One of the pods opened up.
"Ok! In you go!" Nappa placed Goku in the pod and then stepped back as it closed over him.
It then quickly began filling with, something. It obviously wasn't water, far too blue-tinted and glossy for that.
I half-listened to Vegeta's explanation as I looked around, kinda bored.
"This chamber's one of the older models so it will take a little longer to get Kakarot back up to par," Vegeta kept hammering at the buttons.
"What happened to the newer model? I know Frieza had one here."
"I kinda broke that one… but no worries, this will work just fine."
"How do you break a healing pod? Why would you break a healing pod?" Nappa seemed personally offending by the concept.
"Alright. This way," and apparently done with the pod, and the conversation, Vegeta was walking away to another room.
"Uh…ok…?" Krillin hesitantly followed. Nappa's eyes lit up as he saw where we landed.
"Ah finally! Proper armor!" He immediately headed off to one of the larger-sized drawers and pulled out some of that spandex under-outfit and a heavier duty armor.
Vegeta did the same with one of the smaller sizes, and then two even smaller sizes.
I glanced over to find a couple of those shiny new Scouters from the Ginyu Force laying on a desk. I went over and tossed them into my backpack.
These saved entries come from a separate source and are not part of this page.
/-- Kernel bookkeeping for the same passage: the three displayed restrictions of Sect. F on a cube of size M — «9dL²Mε₀ ≦ c₁» (p. 301,
before (152)), «36dL²B₁Mε₀ ≦ a₃» (p. 302), «40dL²B₁Mε₀ ≦ a₄» (p. 302) — all follow from ONE restriction of the printed kind «M′ε₀ ≦ a»
(p. 304 «We take a largest absolute number a₅ such that M′ε₀ ≦ a₅ implies all the previous restrictions on ε₀»), M = M′R₁M₁, with the
explicit admissible a := min{c₁/(9dL²R₁M₁), a₃/(36dL²B₁R₁M₁), a₄/(40dL²B₁R₁M₁)} (d, L, B₁, R₁M₁ > 0; any real M′).
[cite: Balaban1985Variational, Sect. F p.304 ll.10–11 «M′ε₀ ≦ a₅ implies all the previous restrictions on ε₀» (arithmetic)] -/
theorem previous_restrictions_of_Mprime {d L B₁ R₁M₁ c₁ a₃ a₄ M' ε₀ : ℝ} (hd : 0 < d) (hL : 0 < L) (hB₁ : 0 < B₁)
    (hR : 0 < R₁M₁)
    (h : M' * ε₀ ≤ min (c₁ / (9 * d * L ^ 2 * R₁M₁))
      (min (a₃ / (36 * d * L ^ 2 * B₁ * R₁M₁)) (a₄ / (40 * d * L ^ 2 * B₁ * R₁M₁)))) :
    9 * d * L ^ 2 * (M' * R₁M₁) * ε₀ ≤ c₁ ∧ 36 * d * L ^ 2 * B₁ * (M' * R₁M₁) * ε₀ ≤ a₃ ∧
      40 * d * L ^ 2 * B₁ * (M' * R₁M₁) * ε₀ ≤ a₄ := by
  have h9 : 0 < 9 * d * L ^ 2 * R₁M₁ := by positivity
  have h36 : 0 < 36 * d * L ^ 2 * B₁ * R₁M₁ := by positivity
  have h40 : 0 < 40 * d * L ^ 2 * B₁ * R₁M₁ := by positivity
  have h1 : M' * ε₀ ≤ c₁ / (9 * d * L ^ 2 * R₁M₁) := le_trans h (min_le_left _ _)
  have h2 : M' * ε₀ ≤ a₃ / (36 * d * L ^ 2 * B₁ * R₁M₁) := le_trans h (le_trans (min_le_right _ _) (min_le_left _ _))
  have h3 : M' * ε₀ ≤ a₄ / (40 * d * L ^ 2 * B₁ * R₁M₁) := le_trans h (le_trans (min_le_right _ _) (min_le_right _ _))
  rw [le_div_iff₀ h9] at h1
  rw [le_div_iff₀ h36] at h2
  rw [le_div_iff₀ h40] at h3
  refine ⟨?_, ?_, ?_⟩ <;> nlinarith

/-! ## §4 The bundle of block 15 (pp. 300–305) keyed to the consumer -/

/-- **BLOCK 15 OF [Balaban1985Variational] IN HYPOTHESIS FORM** — the printed statements of Sect. F (pp. 300–305) conjoined BY NAME over the
carriers of record, for a family `fam : I → B11.VarProblemX` of variational problems (fixed d, L; one member per geometric datum
(k; {Ω_j}; 𝔅_k), cf. `B11.Thm1Printed`) and a family `geo : J → B6.Geometry` of the multiscale situations (k; ℭ_k) of (148)/(162) with
their admissible observation points `adm` ((161): y₁ ∈ Δ ⊂ □):
(1) the cube-size convention p. 300 (`CubeSizeMultiplePrinted`, M = M′R₁M₁, M′ ∈ ℕ, M′ ≥ 1);
(2) **(162)** «B₃ = 72d³L³B₀ sup sup Σ … It follows from the inequalities (2.47)–(2.51) of [3] that B₃ depends on d and L only» as
    `B11B3.Claim162 δ₀ geo adm` (p. 303);
(3) the one-step conclusion of Sect. F p. 304 «hence U_k belongs to the space (2) with max{B₃ε₁, ½ε₀} instead of ε₀», with ONE absolute
    a₅ ((166)) chosen BEFORE the member: `∃ a₅ > 0, ∀ i, B11Prop8Assembly.HalvingStep (fam i) B₃ a₅`;
(4) **PROPOSITION 8** p. 304 `B11.Prop8Printed B₃ fam`;
(5) the conclusion of Sect. F, **(169) ⇒ (9)–(10)** for cubes of size M = M′R₁M₁ ≦ R₁M₁(a₁/ε₁) («The condition M′ε₁ ≦ a₁ implies
    M′B₃ε₁ ≦ a₅, hence we have proved the regularity conditions (9), (10)», p. 305), `B11Thm1Exact.SectFPrintedExact B₃ R₁M₁ fam`.
ONE constant `B₃` ((162)) and ONE `R₁M₁` ((1), (144)) serve all slots.  A node prover takes `(h : Hyp B₃ R₁M₁ δ₀ fam geo adm)`; the PROVED
rows of these pages (module docstring, § IN TREE) need no slot.  Nothing asserted. [cite: Balaban1985Variational, Sect. F pp.300–305:
p.300 ll.22–26 + (162) p.303 + p.304 ll.21–27 + Prop. 8 p.304 + (169) p.305 (bundle by name)] -/
def Hyp {I J : Type} (B₃ R₁M₁ δ₀ : ℝ) (fam : I → VarProblemX) (geo : J → B6.Geometry)
    (adm : (j : J) → (geo j).Site → Prop) : Prop :=
  (∀ i : I, CubeSizeMultiplePrinted (fam i) R₁M₁) ∧
    B11B3.Claim162 δ₀ geo adm ∧
    (∃ a₅ : ℝ, 0 < a₅ ∧ ∀ i : I, B11Prop8Assembly.HalvingStep (fam i) B₃ a₅) ∧
    Prop8Printed B₃ fam ∧
    B11Thm1Exact.SectFPrintedExact B₃ R₁M₁ fam

namespace Hyp

variable {J : Type} {B₃ R₁M₁ δ₀ : ℝ} {fam : I → VarProblemX} {geo : J → B6.Geometry}
  {adm : (j : J) → (geo j).Site → Prop}

/-- Accessor: the cube-size convention of p. 300, member by member. [cite: Balaban1985Variational, Sect. F p.300 ll.22–26] -/
theorem sizeMultiple (h : Hyp B₃ R₁M₁ δ₀ fam geo adm) (i : I) : CubeSizeMultiplePrinted (fam i) R₁M₁ := h.1 i

/-- Accessor: (162) «B₃ depends on d and L only» by name (`B11B3.Claim162`). [cite: Balaban1985Variational, (162) p.303] -/
theorem claim162 (h : Hyp B₃ R₁M₁ δ₀ fam geo adm) : B11B3.Claim162 δ₀ geo adm := h.2.1

/-- Accessor: the one-step conclusion of Sect. F (p. 304) with one absolute a₅, by name (`B11Prop8Assembly.HalvingStep`).
[cite: Balaban1985Variational, Sect. F p.304 ll.21–27 (before Prop. 8)] -/
theorem halving (h : Hyp B₃ R₁M₁ δ₀ fam geo adm) :
    ∃ a₅ : ℝ, 0 < a₅ ∧ ∀ i : I, B11Prop8Assembly.HalvingStep (fam i) B₃ a₅ := h.2.2.1

/-- Accessor: Proposition 8 (p. 304) by name. [cite: Balaban1985Variational, Prop. 8 p.304] -/
theorem prop8 (h : Hyp B₃ R₁M₁ δ₀ fam geo adm) : Prop8Printed B₃ fam := h.2.2.2.1

/-- Accessor: the Sect. F conclusion (169) ⇒ (9)–(10) with the printed ceiling M ≦ R₁M₁(a₁/ε₁), by name.
[cite: Balaban1985Variational, Sect. F (169) p.305] -/
theorem sectFExact (h : Hyp B₃ R₁M₁ δ₀ fam geo adm) : B11Thm1Exact.SectFPrintedExact B₃ R₁M₁ fam := h.2.2.2.2

/-- Derived: «In both cases M ≧ R₁M₁» for every class cube of every member (the `size_ge` shape of `B11SectFAssembly.Leaves` ∕
`B11SectFReg165Assembly.ChainLeaves`), for R₁M₁ ≥ 0. [cite: Balaban1985Variational, Sect. F p.300 (bookkeeping)] -/
theorem size_ge (h : Hyp B₃ R₁M₁ δ₀ fam geo adm) (hR : 0 ≤ R₁M₁) (i : I) (c : (fam i).Cube) :
    R₁M₁ ≤ (fam i).sizeM c :=
  size_ge_of_multiple (h.sizeMultiple i) hR c

/-- Derived: the tree's `B11.SectFPrinted B₃ fam` (∃ RM) from the exact slot (`B11Thm1Exact.sectFPrinted_of_exact`, RM := R₁M₁ > 0).
[cite: Balaban1985Variational, Sect. F (169) pp.300–305 (bookkeeping)] -/
theorem sectF (h : Hyp B₃ R₁M₁ δ₀ fam geo adm) (hR : 0 < R₁M₁) : SectFPrinted B₃ fam :=
  B11Thm1Exact.sectFPrinted_of_exact hR fam h.sectFExact

/-- COHERENCE of the two Proposition-8 slots: the one-step conclusion (3) already gives Proposition 8 (4) — with the SAME a₅ — under
the monotonicity of the spaces (2) in ε₀ (`B11.VarProblemX.Laws` (i)), by `B11Prop8Assembly.prop8Printed_of_halvingStep` («We
continue this way until we reach the bound B₃ε₁»). [cite: Balaban1985Variational, Prop. 8 p.304 (bookkeeping)] -/
theorem prop8_of_halving (h : Hyp B₃ R₁M₁ δ₀ fam geo adm) (hB₃ : 0 < B₃)
    (mono : ∀ (i : I) (e e' : ℝ) (U : (fam i).Cfg), e ≤ e' → (fam i).InU e U → (fam i).InU e' U) :
    Prop8Printed B₃ fam := by
  obtain ⟨a₅, ha₅, hstep⟩ := h.halving
  exact B11Prop8Assembly.prop8Printed_of_halvingStep fam hB₃ ha₅ mono hstep

/-- Derived: **THEOREM 1 of [Balaban1985Variational] in the exact printed form** (M(ε₁) = R₁M₁(a₁/ε₁), `B11Thm1Exact.Thm1PrintedExact`)
from the bundle, GIVEN Proposition 7 (block 14's statement `B11.Prop7Printed B₃ C₁ fam`, p. 299) and the carrier dictionary
`B11.VarProblemX.Laws` — the architecture of pp. 281, 299, 304–305 by name (`B11Thm1Exact.thm1Exact_of_prop7_prop8_sectF`).
[cite: Balaban1985Variational, Thm 1 p.279 + Sect. F pp.304–305 (bookkeeping)] -/
theorem thm1Exact (h : Hyp B₃ R₁M₁ δ₀ fam geo adm) {C₁ : ℝ} (hB₃ : 0 < B₃) (hC₁ : 0 < C₁) (hR : 0 < R₁M₁)
    (laws : ∀ i, (fam i).Laws) (h7 : Prop7Printed B₃ C₁ fam) :
    B11Thm1Exact.Thm1PrintedExact R₁M₁ (fun i => (fam i).toVarProblem) :=
  B11Thm1Exact.thm1Exact_of_prop7_prop8_sectF fam B₃ C₁ R₁M₁ hB₃ hC₁ hR laws h7 h.prop8 h.sectFExact

/-- Derived: **THEOREM 1 in the tree's form** `B11.Thm1Printed` (∃ M(·)), same inputs (`B11.thm1_of_prop7_prop8_sectF`).
[cite: Balaban1985Variational, Thm 1 p.279 (bookkeeping)] -/
theorem thm1 (h : Hyp B₃ R₁M₁ δ₀ fam geo adm) {C₁ : ℝ} (hB₃ : 0 < B₃) (hC₁ : 0 < C₁) (hR : 0 < R₁M₁)
    (laws : ∀ i, (fam i).Laws) (h7 : Prop7Printed B₃ C₁ fam) :
    Thm1Printed (fun i => (fam i).toVarProblem) :=
  thm1_of_prop7_prop8_sectF fam B₃ C₁ hB₃ hC₁ laws h7 h.prop8 (h.sectF hR)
"What are you doing? You can sense energy, apparently better than the lot of us," Vegeta snapped as he ruffled through the cabinet thingies.
"Sure, but they're still neat and Bulma could probably- wait, better?"
Vegeta scowled as he glared down, "how did you know that was Ginyu?"
"Uh, well his Ki felt kinda different from Dad's?" not technically a lie, though definitely helped by remembering some details from the show.
"Right, hey Baldy, you notice that?"
"No...I didn't, I wasn't looking for it at first, but even after the fact I didn't feel much difference," Krillin barely bothered to look annoyed at the way he was indicated.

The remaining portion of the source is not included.